● **THE TASK**
Only the lines below from the one containing "have hF0 : 0" to the one containing "have hprof : ∑" should be repeated, both included and unchanged.

● **EXTRACTED INFORMATION**
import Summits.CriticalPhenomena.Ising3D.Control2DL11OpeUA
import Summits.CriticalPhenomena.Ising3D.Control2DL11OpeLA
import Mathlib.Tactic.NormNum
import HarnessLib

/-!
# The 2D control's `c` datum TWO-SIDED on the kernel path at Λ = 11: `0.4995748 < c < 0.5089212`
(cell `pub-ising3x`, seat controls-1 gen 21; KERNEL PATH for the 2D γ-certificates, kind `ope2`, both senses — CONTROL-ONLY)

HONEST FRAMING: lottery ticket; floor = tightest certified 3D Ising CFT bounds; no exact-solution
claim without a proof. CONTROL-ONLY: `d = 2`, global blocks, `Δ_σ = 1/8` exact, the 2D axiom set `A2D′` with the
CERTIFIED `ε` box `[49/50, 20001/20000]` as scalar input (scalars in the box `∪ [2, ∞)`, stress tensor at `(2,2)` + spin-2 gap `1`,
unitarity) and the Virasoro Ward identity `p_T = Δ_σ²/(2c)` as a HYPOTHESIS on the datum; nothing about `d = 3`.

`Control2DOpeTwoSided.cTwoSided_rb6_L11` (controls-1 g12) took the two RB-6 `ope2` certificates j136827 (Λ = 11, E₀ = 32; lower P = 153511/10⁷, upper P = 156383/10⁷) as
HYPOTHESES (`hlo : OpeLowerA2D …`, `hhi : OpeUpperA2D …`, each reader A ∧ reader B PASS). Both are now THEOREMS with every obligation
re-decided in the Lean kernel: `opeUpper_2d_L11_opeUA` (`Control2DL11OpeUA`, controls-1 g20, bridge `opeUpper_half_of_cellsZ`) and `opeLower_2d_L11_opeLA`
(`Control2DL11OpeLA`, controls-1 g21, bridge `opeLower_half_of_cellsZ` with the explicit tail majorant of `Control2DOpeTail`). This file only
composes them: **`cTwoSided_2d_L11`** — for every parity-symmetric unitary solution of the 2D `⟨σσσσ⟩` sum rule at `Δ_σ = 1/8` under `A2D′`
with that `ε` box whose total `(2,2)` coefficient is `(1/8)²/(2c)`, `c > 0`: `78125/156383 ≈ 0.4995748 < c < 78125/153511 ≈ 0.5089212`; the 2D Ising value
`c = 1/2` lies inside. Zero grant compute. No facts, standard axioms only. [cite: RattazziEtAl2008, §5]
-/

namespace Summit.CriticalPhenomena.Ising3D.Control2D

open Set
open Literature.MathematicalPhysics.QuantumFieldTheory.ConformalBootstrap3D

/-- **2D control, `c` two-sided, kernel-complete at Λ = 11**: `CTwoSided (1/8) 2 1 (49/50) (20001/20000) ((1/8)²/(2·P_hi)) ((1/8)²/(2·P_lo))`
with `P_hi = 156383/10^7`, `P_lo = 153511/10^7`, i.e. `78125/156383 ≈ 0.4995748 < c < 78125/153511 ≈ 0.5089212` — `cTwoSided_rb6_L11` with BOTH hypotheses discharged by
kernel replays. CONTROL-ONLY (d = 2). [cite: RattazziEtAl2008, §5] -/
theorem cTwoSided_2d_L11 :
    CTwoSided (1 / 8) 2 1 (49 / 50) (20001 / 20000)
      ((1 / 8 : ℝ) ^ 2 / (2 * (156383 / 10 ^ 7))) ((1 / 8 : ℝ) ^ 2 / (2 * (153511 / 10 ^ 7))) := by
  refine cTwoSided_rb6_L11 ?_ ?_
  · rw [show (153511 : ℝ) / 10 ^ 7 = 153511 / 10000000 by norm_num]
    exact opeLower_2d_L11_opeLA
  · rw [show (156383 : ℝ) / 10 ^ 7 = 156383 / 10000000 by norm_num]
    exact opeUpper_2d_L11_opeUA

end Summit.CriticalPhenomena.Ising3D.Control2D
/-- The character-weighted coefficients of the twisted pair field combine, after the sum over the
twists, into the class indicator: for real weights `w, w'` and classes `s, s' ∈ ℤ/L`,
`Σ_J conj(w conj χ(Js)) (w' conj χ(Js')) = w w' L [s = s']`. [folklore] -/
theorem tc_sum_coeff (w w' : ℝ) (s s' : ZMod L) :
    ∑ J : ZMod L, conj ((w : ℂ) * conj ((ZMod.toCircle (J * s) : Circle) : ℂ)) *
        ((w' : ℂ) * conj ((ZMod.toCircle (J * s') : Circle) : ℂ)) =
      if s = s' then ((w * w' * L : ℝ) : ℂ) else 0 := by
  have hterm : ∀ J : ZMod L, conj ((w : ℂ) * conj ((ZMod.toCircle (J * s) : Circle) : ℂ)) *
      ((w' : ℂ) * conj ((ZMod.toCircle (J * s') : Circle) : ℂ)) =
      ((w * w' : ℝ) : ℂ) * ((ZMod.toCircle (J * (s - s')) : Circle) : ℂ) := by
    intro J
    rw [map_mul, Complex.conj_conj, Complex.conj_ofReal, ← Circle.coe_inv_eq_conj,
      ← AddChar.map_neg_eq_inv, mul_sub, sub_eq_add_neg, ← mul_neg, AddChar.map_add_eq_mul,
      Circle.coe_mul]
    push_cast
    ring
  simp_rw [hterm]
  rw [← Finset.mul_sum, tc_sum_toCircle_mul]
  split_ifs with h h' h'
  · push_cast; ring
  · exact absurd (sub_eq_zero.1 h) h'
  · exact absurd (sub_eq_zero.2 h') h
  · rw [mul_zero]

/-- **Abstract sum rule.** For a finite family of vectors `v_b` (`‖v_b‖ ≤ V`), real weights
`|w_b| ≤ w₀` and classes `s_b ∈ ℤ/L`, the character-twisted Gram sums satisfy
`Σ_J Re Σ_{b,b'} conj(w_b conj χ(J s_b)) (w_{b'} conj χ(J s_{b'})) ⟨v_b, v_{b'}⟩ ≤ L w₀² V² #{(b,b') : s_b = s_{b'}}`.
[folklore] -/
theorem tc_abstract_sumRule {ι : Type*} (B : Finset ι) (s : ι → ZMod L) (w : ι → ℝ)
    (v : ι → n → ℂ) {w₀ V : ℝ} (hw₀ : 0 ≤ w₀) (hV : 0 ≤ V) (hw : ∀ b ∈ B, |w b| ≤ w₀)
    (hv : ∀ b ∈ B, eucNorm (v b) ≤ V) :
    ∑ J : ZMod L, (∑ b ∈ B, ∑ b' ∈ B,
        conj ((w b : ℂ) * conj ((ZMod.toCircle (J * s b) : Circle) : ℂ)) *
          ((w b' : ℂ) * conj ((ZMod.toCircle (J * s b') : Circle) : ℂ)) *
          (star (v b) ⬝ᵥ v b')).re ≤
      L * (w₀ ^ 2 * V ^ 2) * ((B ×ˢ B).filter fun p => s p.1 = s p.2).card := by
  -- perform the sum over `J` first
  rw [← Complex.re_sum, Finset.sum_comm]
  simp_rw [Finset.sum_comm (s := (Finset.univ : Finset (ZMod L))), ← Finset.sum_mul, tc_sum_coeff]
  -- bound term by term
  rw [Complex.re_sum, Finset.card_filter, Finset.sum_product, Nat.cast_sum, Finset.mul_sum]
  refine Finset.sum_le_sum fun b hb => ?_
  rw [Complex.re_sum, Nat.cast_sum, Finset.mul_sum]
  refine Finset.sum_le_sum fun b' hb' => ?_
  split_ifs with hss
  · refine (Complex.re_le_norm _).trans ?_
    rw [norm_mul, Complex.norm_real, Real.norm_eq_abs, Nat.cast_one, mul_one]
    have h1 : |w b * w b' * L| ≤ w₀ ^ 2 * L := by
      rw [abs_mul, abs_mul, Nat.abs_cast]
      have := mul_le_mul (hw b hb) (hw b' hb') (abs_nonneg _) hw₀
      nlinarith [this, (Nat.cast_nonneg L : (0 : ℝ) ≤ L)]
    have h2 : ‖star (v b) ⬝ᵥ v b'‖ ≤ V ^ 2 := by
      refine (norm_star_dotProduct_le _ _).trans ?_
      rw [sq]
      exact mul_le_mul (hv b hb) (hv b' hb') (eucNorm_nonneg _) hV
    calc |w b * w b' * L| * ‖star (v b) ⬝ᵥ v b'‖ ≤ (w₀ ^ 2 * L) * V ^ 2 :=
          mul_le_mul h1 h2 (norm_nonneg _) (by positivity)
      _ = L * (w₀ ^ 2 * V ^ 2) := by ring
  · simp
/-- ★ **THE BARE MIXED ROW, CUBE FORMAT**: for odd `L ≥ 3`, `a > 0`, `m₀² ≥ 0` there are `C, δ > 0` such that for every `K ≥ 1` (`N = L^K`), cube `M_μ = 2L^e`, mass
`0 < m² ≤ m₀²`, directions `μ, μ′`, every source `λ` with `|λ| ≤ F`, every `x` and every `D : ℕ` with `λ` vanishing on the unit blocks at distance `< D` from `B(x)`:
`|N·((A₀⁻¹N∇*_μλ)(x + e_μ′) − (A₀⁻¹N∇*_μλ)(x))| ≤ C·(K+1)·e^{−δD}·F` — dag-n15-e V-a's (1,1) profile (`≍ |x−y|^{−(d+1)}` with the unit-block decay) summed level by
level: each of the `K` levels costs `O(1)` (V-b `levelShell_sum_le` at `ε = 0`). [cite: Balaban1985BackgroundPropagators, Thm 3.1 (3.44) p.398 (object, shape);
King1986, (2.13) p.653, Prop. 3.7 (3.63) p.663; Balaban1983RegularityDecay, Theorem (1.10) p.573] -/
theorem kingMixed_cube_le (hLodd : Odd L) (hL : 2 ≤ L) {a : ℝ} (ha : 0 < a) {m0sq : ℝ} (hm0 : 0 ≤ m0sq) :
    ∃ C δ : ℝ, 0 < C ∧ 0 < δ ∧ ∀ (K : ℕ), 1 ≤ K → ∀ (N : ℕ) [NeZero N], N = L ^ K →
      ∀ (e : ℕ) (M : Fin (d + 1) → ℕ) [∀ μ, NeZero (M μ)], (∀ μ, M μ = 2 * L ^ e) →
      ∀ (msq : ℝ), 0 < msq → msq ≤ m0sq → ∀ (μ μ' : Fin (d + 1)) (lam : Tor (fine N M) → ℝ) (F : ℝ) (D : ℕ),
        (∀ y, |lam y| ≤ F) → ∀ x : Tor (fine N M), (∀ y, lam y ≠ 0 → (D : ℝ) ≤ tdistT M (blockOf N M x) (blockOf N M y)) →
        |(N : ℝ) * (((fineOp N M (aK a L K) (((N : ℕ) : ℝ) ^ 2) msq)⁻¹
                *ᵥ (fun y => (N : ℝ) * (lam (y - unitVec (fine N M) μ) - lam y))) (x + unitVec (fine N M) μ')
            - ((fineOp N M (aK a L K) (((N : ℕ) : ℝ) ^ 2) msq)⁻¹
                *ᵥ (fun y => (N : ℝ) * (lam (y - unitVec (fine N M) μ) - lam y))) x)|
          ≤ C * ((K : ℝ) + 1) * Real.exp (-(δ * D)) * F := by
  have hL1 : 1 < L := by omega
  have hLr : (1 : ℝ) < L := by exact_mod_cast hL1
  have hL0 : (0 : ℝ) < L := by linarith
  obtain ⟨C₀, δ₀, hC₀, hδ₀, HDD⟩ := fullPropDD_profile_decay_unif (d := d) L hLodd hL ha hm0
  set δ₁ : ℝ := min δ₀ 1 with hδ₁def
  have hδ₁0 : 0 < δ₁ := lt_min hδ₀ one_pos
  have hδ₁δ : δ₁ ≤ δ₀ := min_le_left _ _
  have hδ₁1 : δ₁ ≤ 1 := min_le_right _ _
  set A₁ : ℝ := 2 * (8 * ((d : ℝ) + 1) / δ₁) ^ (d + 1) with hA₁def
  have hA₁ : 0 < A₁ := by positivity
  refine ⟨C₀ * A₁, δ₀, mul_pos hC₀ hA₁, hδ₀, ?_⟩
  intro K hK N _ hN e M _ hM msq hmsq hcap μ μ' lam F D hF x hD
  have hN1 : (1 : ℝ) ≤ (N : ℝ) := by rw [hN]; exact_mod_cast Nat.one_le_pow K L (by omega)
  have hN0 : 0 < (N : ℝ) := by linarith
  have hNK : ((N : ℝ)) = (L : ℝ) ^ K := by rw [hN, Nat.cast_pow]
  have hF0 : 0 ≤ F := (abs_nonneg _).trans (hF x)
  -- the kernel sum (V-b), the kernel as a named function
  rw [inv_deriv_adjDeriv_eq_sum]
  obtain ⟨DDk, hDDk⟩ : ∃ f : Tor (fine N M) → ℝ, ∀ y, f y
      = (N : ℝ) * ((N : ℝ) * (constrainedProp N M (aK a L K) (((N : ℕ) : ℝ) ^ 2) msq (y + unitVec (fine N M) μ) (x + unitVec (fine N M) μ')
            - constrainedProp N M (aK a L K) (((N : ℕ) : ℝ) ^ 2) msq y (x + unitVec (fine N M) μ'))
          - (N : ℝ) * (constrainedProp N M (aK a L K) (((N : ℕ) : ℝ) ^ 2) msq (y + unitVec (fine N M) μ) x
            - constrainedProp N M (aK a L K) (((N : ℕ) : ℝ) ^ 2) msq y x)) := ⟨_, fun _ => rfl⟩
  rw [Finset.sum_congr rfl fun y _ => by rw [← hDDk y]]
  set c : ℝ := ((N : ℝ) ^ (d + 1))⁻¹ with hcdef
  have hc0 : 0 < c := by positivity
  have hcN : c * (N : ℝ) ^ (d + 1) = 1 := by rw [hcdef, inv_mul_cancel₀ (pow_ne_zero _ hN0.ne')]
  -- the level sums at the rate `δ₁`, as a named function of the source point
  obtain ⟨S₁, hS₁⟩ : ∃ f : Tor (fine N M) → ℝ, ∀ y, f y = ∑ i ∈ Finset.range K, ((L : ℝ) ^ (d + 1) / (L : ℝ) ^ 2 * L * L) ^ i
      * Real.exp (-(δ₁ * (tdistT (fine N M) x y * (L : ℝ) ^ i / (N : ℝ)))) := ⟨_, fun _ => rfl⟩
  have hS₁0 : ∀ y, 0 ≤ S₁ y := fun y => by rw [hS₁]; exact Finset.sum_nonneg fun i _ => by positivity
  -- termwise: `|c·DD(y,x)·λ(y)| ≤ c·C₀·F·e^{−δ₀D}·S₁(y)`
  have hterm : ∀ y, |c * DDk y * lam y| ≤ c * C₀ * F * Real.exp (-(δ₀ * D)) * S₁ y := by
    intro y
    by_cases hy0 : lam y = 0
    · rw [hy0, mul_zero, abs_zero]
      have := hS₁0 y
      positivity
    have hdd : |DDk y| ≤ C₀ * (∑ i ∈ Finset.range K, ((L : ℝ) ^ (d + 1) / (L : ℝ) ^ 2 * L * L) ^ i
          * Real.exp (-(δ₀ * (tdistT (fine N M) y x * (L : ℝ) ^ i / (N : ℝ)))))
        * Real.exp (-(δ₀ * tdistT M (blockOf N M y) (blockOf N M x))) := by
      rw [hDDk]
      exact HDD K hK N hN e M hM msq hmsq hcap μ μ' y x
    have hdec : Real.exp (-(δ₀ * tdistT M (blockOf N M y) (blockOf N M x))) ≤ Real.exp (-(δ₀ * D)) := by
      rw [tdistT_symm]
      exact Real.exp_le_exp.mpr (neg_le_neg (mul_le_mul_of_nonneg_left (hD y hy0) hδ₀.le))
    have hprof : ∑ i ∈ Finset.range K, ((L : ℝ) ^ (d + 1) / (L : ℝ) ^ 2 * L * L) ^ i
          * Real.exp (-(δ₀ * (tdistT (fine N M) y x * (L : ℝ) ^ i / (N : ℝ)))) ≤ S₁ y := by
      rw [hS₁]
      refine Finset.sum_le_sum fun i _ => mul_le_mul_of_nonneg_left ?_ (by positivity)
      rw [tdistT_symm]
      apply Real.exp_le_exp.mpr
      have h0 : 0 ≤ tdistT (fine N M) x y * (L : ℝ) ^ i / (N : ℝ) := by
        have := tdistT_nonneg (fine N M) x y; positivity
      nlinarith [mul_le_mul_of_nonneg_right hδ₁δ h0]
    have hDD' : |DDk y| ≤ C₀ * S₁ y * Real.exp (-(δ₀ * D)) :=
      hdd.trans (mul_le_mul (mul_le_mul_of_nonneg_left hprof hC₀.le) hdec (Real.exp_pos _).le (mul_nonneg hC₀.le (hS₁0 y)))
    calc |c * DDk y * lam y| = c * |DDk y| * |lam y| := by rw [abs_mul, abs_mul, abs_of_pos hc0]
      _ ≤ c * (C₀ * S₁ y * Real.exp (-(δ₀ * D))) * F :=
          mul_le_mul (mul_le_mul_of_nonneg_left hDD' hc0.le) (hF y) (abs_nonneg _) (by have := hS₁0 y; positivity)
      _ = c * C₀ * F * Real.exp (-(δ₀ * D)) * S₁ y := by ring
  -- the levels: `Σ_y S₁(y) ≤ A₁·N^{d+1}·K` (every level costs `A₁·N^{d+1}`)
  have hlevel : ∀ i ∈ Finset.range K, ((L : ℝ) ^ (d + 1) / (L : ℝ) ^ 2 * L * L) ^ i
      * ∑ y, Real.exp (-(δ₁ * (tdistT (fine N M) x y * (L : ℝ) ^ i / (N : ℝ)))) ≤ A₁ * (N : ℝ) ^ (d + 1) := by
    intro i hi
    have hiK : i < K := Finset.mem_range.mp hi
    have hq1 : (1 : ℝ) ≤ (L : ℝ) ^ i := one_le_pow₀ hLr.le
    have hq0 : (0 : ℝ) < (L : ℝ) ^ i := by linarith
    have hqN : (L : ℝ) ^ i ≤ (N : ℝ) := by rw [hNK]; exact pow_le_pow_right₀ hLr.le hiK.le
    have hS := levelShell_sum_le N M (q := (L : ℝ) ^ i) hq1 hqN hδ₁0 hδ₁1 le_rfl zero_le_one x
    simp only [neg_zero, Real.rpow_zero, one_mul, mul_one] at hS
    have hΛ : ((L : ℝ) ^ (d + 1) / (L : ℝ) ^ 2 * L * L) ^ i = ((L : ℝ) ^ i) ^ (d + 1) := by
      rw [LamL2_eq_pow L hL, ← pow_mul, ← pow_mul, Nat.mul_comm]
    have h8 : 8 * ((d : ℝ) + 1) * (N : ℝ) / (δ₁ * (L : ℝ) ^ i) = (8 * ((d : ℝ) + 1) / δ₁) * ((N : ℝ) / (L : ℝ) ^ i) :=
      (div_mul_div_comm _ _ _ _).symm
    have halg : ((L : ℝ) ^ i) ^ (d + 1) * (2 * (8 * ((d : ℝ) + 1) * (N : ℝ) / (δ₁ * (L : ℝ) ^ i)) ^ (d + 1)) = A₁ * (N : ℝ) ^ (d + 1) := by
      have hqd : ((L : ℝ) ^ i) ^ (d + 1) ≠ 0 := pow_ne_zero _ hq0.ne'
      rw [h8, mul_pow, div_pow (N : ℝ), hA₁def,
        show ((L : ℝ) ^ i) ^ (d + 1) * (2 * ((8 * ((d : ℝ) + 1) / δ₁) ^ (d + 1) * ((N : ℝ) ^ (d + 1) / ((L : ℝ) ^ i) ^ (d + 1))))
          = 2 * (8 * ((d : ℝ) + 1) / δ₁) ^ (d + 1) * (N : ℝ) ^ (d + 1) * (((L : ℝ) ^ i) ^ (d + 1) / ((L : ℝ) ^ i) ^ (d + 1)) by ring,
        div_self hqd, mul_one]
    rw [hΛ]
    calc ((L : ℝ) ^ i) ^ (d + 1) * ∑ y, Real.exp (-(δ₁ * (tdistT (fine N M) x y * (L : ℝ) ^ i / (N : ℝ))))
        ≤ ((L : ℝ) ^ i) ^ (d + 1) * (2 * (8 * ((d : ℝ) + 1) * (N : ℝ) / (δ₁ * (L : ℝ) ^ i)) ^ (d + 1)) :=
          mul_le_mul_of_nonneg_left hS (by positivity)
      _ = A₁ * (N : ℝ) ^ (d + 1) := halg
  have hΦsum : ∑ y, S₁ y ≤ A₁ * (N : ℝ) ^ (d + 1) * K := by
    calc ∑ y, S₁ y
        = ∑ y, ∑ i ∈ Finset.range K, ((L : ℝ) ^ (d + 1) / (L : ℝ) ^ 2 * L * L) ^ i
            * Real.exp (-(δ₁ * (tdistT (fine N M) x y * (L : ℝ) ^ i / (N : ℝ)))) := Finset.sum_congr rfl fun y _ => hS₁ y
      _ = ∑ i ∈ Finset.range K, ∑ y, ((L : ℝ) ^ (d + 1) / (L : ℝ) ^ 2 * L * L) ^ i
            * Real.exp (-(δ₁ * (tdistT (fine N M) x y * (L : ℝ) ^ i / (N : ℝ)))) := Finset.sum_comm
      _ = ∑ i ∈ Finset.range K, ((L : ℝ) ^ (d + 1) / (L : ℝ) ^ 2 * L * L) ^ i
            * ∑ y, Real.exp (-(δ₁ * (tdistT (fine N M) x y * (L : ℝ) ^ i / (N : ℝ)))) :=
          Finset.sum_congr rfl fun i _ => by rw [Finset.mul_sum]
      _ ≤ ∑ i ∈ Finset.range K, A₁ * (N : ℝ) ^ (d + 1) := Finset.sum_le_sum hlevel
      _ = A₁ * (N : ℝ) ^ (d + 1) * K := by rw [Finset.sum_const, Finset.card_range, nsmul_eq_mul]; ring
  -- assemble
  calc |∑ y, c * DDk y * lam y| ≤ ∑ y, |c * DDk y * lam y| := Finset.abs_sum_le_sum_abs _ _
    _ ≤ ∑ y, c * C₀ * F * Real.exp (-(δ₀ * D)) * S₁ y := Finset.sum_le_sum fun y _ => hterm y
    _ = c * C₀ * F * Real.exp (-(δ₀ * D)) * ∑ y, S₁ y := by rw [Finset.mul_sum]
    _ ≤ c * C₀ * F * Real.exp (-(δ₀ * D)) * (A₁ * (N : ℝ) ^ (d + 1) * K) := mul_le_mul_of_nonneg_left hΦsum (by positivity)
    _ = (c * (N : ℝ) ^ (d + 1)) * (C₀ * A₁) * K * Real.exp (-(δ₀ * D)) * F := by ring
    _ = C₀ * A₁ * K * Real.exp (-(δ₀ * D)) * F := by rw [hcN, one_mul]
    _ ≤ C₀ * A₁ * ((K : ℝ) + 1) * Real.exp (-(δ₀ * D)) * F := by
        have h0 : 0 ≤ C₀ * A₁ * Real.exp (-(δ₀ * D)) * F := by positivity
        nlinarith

● **WRITTEN ANSWER**
  have hF0 : 0 ≤ F := (abs_nonneg _).trans (hF x)
  -- the kernel sum (V-b), the kernel as a named function
  rw [inv_deriv_adjDeriv_eq_sum]
  obtain ⟨DDk, hDDk⟩ : ∃ f : Tor (fine N M) → ℝ, ∀ y, f y
      = (N : ℝ) * ((N : ℝ) * (constrainedProp N M (aK a L K) (((N : ℕ) : ℝ) ^ 2) msq (y + unitVec (fine N M) μ) (x + unitVec (fine N M) μ')
            - constrainedProp N M (aK a L K) (((N : ℕ) : ℝ) ^ 2) msq y (x + unitVec (fine N M) μ'))
          - (N : ℝ) * (constrainedProp N M (aK a L K) (((N : ℕ) : ℝ) ^ 2) msq (y + unitVec (fine N M) μ) x
            - constrainedProp N M (aK a L K) (((N : ℕ) : ℝ) ^ 2) msq y x)) := ⟨_, fun _ => rfl⟩
  rw [Finset.sum_congr rfl fun y _ => by rw [← hDDk y]]
  set c : ℝ := ((N : ℝ) ^ (d + 1))⁻¹ with hcdef
  have hc0 : 0 < c := by positivity
  have hcN : c * (N : ℝ) ^ (d + 1) = 1 := by rw [hcdef, inv_mul_cancel₀ (pow_ne_zero _ hN0.ne')]
  -- the level sums at the rate `δ₁`, as a named function of the source point
  obtain ⟨S₁, hS₁⟩ : ∃ f : Tor (fine N M) → ℝ, ∀ y, f y = ∑ i ∈ Finset.range K, ((L : ℝ) ^ (d + 1) / (L : ℝ) ^ 2 * L * L) ^ i
      * Real.exp (-(δ₁ * (tdistT (fine N M) x y * (L : ℝ) ^ i / (N : ℝ)))) := ⟨_, fun _ => rfl⟩
  have hS₁0 : ∀ y, 0 ≤ S₁ y := fun y => by rw [hS₁]; exact Finset.sum_nonneg fun i _ => by positivity
  -- termwise: `|c·DD(y,x)·λ(y)| ≤ c·C₀·F·e^{−δ₀D}·S₁(y)`
  have hterm : ∀ y, |c * DDk y * lam y| ≤ c * C₀ * F * Real.exp (-(δ₀ * D)) * S₁ y := by
    intro y
    by_cases hy0 : lam y = 0
    · rw [hy0, mul_zero, abs_zero]
      have := hS₁0 y
      positivity
    have hdd : |DDk y| ≤ C₀ * (∑ i ∈ Finset.range K, ((L : ℝ) ^ (d + 1) / (L : ℝ) ^ 2 * L * L) ^ i
          * Real.exp (-(δ₀ * (tdistT (fine N M) y x * (L : ℝ) ^ i / (N : ℝ)))))
        * Real.exp (-(δ₀ * tdistT M (blockOf N M y) (blockOf N M x))) := by
      rw [hDDk]
      exact HDD K hK N hN e M hM msq hmsq hcap μ μ' y x
    have hdec : Real.exp (-(δ₀ * tdistT M (blockOf N M y) (blockOf N M x))) ≤ Real.exp (-(δ₀ * D)) := by
      rw [tdistT_symm]
      exact Real.exp_le_exp.mpr (neg_le_neg (mul_le_mul_of_nonneg_left (hD y hy0) hδ₀.le))
    have hprof : ∑ i ∈ Finset.range K, ((L : ℝ) ^ (d + 1) / (L : ℝ) ^ 2 * L * L) ^ i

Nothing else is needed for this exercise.